▶ [Records provided]:
import Summits.BirchSwinnertonDyer.Rank1Residual.X2.IsogenyClassStability
import Literature.NumberTheory.EllipticCurves.Rank1Residual.GVParityTwistTransportProofs
import Literature.NumberTheory.EllipticCurves.AnomalousOfRationalTorsionProofs
import Literature.NumberTheory.EllipticCurves.MazurTorsionGaloisStructureProofs
import HarnessLib

/-!
# The Greenberg–Vatsal parity type at an odd MULTIPLICATIVE prime: independent of the rational
# line, forced to type A by a rational `p`-torsion point anywhere in the isogeny class, swapped by
# odd quadratic twists unramified at `p` (cell `b2b-bsdres`; off-peak typer `lit-cgls`, session 9 —
# elementary reductions for CLASS-CLOSURE-PLAN §3.7 O9 / §3.15 N9, columns 'gvpar' / 'p ∣ #tors' of
# the E2 hypothesis table and the E3 'twist links')

HONEST FRAMING (run/shared/lean/b2b/bsd-rank1-residual/, verbatim in every file): the goal of the
cell is to DELETE the COMBINATION-SHAPED residual classes of the Birch–Swinnerton-Dyer formula for
ALL analytic-rank `≤ 1` elliptic curves over `ℚ` — "full BSD formula for every rank `≤ 1` curve in
class `C`" assembled STRICTLY from published theorems — so that the rank-`≤ 1` remainder becomes
exactly the CONSTRUCTION-SHAPED classes, which are TYPED (missing-input `Prop`s), NOT attempted.
This is not "finishing BSD". Research route; NO CLAIM BEYOND STATED CLASSES; nothing here changes
a label; nothing is booked. THEOREMS ONLY (no definition, no named fact, no `sorry`).

## What

The sub-partition of the multiplicative Eisenstein class X2 (`p` odd, `E[p]` reducible, `p ‖ N`)
into X2a = `r = 0 ∧ gvpar` (CLOSED, `X2/RankZero.lean`), X2b = `r = 0 ∧ ¬gvpar`, X2c = `r = 1`
(`X2/Cells.lean`) is cut by the Greenberg–Vatsal parity type `GVPar W p` (some rational `p`-isogeny
kernel is ramified-at-`p`-and-even or unramified-at-`p`-and-odd). At a GOOD ORDINARY prime x1a
proved (`Rank1Residual/GVParityLineTypeProofs.lean`, `…TwistTransportProofs.lean`,
`…IsogenyClassProofs.lean`) that the type does not depend on the kernel, that a rational point of
order `p` anywhere in the `ℚ`-isogeny class forces type A, and that an odd quadratic twist
unramified at `p` swaps A and B — all from Serre's ordinary line (hL) and the Weil-pairing signs
(hc) through the hypothesis-explicit lemma `gvType_of_isRationalLine_of_ordinaryLine`. Session 8
(`X2/IsogenyClassStability.lean`) supplied (hL) at an odd MULTIPLICATIVE prime — the Tate line
`C[p] ≅ μ_p` at every prime of `\bar ℤ` above `p` (`X2.exists_tateLine`, from eisenstein-p2's
one-prime `exists_tateLine_adicCompletionPrime` and the Tate-uniformisation named facts `hT`, `hT'`
= Silverman *ATAEC* V.5.3 / V.5.4, as everywhere in the X2 kernel). This file runs x1a's three
arguments on that line:

* §1 `gvType_iff_of_isRationalLine_of_mult` — **at an odd multiplicative `p` the GV type of a
  rational line does not depend on the line**; `not_gvPar_of_isRationalLine_of_mult` (one co-type
  line ⇒ type A);
* §2 `not_gvPar_of_nsmul_eq_zero_of_mult` — **a rational point of order `p` forces type A at an odd
  multiplicative `p`** (its line is unramified and even); `not_gvPar_of_dvd_torsionOrder_of_mult`
  (`p ∣ #E(ℚ)_tors` form); `not_gvPar_of_isIsogenous_of_nsmul_eq_zero_of_mult` /
  `not_gvPar_of_isIsogenous_of_dvd_torsionOrder_of_mult` — the same with the torsion point on ANY
  curve of the `ℚ`-isogeny class (session 8's `gvPar_iff_of_isIsogenous_of_mult`); census reading
  `classX2_of_mult_of_dvd_torsionOrder` (a rational `p`-torsion point makes `(E,p)` an X2 pair at an
  odd multiplicative `p`), **`cellB_of_mult_of_dvd_torsionOrder`** (`r_an = 0`: the pair is in the
  OPEN sub-cell X2b, never in the Greenberg–Vatsal cell X2a — `not_cellA_of_isIsogenous_of_dvd_torsionOrder`
  for a torsion point anywhere in the class) and `cellC_not_gvPar_of_mult_of_dvd_torsionOrder`
  (`r_an = 1`: the `¬gvpar` strand of X2c, whose admissible twists land in X2a —
  `X2/RankOne.lean`'s `pPartRankZero_twist_of_not_gvPar`);
* §3 `gvPar_twist_iff_not_gvPar_of_neg_of_mult` — **an odd quadratic twist unramified at `p`
  (`d < 0`, `p ∤ d`) swaps type A and type B at an odd multiplicative prime** (iff form of the
  one-directional `gvPar_of_not_gvPar_of_twist` used by `X2/RankOne.lean`); the even-twist law
  `gvPar_twist_iff_of_pos` (`d > 0`, `p ∤ d`: type preserved) is x1a's and needs no reduction
  hypothesis, and so does its `gvPar_of_twist_neg_of_nsmul_eq_zero` (a rational point of order `p`
  on the odd twist makes `E` of type B).

So in the E2 hypothesis table of N9 / O9 the column 'gvpar' is DETERMINED by the column
'`p ∣ #E'(ℚ)_tors` for some `E'` in the class' wherever the latter is YES (then type A: X2b or the
`¬gvpar` strand of X2c), with no Galois computation; and the E3 twist links at `p ∤ d` move an X2
pair to type A ↔ B according to the sign of `d` alone. Inputs, all theorems of the tree except the
two Tate-uniformisation named facts `hT`, `hT'` (A40/A41): `X2.exists_tateLine`,
`gvType_of_isRationalLine_of_ordinaryLine`, `exists_fixed_and_antifixed_of_isComplexConjugation`,
`exists_isRationalLine_of_nsmul_eq_zero`, `gvPar_twist_iff_exists_coType_of_neg`,
`exists_addOrderOf_eq_of_dvd_torsionOrder`, `not_hasIrreducibleModPGaloisRep_of_addOrderOf_eq`.
Nothing about any particular curve is asserted.

References: [GreenbergVatsal2000] Thm. (1.3) (the parity condition) and the remark after it
(even twists prime to `p` preserve the hypotheses), §2 p. 28, pp. 14–15; [CastellaEtAl2021] proof
of Thm. 5.3.1, last paragraph (`E ↦ E^K` swaps the parity); [SilvermanATAEC1994] Thm. V.5.3,
Cor. V.5.4; [SilvermanAEC2009] X.5 Cor. 5.4, VII.3; HOME/CLASS-CLOSURE-PLAN.md §3.7, §3.15;
HOME/b2b-bsdres-lit-cgls/CGLS-GV-TYPING.md §16.
-/

set_option autoImplicit false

▶ [Work item]:
Whatever else the listing above holds, retype exactly only the lines from the one containing "line ⇒ type A);" to the one containing "(its line is", both ends kept.

▶ [Answer space]:
  line ⇒ type A);
* §2 `not_gvPar_of_nsmul_eq_zero_of_mult` — **a rational point of order `p` forces type A at an odd
  multiplicative `p`** (its line is unramified and even); `not_gvPar_of_dvd_torsionOrder_of_mult`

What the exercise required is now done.